#### Information given:
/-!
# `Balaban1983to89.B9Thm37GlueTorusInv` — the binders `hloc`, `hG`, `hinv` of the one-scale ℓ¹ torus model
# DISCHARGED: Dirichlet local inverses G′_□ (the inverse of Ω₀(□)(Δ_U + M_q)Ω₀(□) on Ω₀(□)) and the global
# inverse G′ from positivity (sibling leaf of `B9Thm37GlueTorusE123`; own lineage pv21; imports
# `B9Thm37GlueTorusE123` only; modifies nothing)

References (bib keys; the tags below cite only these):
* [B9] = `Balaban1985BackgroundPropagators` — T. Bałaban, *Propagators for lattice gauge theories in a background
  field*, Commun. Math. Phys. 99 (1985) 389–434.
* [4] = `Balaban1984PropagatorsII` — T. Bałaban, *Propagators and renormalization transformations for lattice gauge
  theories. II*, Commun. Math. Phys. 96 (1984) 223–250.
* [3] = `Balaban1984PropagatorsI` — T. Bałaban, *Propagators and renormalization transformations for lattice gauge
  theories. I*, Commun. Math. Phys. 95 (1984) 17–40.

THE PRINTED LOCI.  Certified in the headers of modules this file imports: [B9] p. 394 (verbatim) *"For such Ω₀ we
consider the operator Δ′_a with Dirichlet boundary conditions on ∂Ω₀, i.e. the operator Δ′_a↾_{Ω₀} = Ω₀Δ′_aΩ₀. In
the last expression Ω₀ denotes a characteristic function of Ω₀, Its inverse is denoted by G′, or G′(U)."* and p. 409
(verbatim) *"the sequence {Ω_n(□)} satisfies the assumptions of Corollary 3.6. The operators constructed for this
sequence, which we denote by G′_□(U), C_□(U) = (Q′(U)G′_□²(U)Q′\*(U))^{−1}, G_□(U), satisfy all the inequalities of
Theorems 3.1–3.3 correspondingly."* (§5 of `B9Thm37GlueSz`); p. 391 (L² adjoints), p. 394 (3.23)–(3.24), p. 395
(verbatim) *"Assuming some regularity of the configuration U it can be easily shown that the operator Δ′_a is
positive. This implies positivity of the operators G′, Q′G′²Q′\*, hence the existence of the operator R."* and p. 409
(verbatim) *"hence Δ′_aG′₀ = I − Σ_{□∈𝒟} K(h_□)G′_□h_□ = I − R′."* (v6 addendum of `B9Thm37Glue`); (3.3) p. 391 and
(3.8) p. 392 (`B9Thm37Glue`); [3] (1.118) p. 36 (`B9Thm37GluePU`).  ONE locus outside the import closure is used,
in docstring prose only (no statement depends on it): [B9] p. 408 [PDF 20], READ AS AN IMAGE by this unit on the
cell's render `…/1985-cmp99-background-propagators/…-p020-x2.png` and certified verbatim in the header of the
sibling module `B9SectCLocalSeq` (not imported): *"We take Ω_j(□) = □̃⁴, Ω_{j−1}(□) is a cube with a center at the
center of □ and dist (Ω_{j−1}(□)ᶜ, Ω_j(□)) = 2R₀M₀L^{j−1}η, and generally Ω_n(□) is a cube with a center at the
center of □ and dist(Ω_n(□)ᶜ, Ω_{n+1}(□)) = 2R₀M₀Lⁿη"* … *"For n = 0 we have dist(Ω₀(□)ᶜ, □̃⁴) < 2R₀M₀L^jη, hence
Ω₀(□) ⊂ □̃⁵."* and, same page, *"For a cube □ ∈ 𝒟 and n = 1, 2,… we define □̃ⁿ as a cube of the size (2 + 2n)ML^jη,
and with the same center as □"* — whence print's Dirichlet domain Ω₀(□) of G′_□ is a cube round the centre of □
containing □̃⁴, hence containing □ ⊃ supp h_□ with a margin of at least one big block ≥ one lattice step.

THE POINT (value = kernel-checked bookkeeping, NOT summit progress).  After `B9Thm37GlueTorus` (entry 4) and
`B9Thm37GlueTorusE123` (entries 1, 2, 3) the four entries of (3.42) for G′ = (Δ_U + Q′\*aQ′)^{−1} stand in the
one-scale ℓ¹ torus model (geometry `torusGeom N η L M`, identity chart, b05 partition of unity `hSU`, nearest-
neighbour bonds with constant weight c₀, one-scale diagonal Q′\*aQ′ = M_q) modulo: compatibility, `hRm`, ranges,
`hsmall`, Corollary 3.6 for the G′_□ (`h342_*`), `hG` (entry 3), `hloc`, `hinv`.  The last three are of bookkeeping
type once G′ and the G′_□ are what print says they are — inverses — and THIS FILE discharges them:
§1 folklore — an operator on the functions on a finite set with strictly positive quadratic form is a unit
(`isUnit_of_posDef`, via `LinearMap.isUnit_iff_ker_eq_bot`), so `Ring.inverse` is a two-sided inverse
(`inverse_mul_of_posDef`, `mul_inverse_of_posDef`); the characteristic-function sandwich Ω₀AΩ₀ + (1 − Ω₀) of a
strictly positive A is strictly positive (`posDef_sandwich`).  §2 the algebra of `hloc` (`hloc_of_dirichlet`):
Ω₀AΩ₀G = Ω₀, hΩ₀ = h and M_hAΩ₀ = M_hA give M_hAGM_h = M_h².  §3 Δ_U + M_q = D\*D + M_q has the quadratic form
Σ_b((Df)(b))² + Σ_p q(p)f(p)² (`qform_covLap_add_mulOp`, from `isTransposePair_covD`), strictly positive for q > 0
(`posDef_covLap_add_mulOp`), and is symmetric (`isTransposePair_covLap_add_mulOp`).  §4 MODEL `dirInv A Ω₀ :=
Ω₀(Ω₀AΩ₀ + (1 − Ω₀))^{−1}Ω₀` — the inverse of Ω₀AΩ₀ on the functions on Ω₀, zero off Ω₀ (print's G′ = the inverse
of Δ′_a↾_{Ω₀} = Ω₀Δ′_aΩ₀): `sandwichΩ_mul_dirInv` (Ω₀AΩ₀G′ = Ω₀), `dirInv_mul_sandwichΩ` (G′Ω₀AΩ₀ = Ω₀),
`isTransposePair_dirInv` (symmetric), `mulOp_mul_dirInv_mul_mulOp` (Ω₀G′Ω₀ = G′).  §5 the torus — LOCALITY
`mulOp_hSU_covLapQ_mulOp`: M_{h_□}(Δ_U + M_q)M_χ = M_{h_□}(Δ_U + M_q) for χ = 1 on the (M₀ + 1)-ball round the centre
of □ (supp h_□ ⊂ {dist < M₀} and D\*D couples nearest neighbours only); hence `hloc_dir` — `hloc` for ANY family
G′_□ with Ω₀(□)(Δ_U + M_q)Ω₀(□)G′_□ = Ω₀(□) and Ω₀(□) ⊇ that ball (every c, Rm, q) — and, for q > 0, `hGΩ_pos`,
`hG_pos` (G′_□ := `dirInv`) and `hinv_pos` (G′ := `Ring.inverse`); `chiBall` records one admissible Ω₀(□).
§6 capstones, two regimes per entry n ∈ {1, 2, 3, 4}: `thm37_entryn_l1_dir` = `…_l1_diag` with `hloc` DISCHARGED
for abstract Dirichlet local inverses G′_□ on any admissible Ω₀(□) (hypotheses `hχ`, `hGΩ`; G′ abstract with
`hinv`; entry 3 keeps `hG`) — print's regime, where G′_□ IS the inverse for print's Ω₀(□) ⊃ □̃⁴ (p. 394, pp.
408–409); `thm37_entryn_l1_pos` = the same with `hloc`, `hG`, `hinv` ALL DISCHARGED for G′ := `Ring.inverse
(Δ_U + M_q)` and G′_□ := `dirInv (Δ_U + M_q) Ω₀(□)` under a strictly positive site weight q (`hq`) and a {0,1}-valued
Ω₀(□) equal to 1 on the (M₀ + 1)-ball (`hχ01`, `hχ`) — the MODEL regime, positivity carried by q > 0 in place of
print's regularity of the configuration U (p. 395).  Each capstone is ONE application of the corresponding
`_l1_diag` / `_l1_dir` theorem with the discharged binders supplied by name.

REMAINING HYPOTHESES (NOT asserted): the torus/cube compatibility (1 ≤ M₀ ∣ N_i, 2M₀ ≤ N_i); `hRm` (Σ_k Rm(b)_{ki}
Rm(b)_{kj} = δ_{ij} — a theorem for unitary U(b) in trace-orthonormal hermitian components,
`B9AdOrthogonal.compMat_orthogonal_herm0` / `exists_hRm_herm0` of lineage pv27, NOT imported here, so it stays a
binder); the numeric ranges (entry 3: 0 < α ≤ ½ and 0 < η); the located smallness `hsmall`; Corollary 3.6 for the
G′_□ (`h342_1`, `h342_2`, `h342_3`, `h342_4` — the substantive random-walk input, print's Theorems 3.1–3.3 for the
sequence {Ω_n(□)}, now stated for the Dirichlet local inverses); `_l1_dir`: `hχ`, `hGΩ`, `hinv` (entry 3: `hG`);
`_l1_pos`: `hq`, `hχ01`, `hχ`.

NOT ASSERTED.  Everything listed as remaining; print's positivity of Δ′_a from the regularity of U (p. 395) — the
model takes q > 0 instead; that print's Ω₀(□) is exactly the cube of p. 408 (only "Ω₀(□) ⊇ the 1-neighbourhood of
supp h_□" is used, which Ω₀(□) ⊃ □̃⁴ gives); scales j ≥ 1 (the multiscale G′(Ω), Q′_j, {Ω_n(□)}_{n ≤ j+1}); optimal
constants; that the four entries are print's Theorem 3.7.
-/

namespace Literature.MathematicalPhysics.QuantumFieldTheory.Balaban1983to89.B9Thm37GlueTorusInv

#### Task to carry out:
Could you write out, exactly as they stand, only the lines above that begin at the line with "supplied by name." and stop after the line with "3.1–3.3 for the"?

#### Answer section:
`_l1_diag` / `_l1_dir` theorem with the discharged binders supplied by name.

REMAINING HYPOTHESES (NOT asserted): the torus/cube compatibility (1 ≤ M₀ ∣ N_i, 2M₀ ≤ N_i); `hRm` (Σ_k Rm(b)_{ki}
Rm(b)_{kj} = δ_{ij} — a theorem for unitary U(b) in trace-orthonormal hermitian components,
`B9AdOrthogonal.compMat_orthogonal_herm0` / `exists_hRm_herm0` of lineage pv27, NOT imported here, so it stays a
binder); the numeric ranges (entry 3: 0 < α ≤ ½ and 0 < η); the located smallness `hsmall`; Corollary 3.6 for the
G′_□ (`h342_1`, `h342_2`, `h342_3`, `h342_4` — the substantive random-walk input, print's Theorems 3.1–3.3 for the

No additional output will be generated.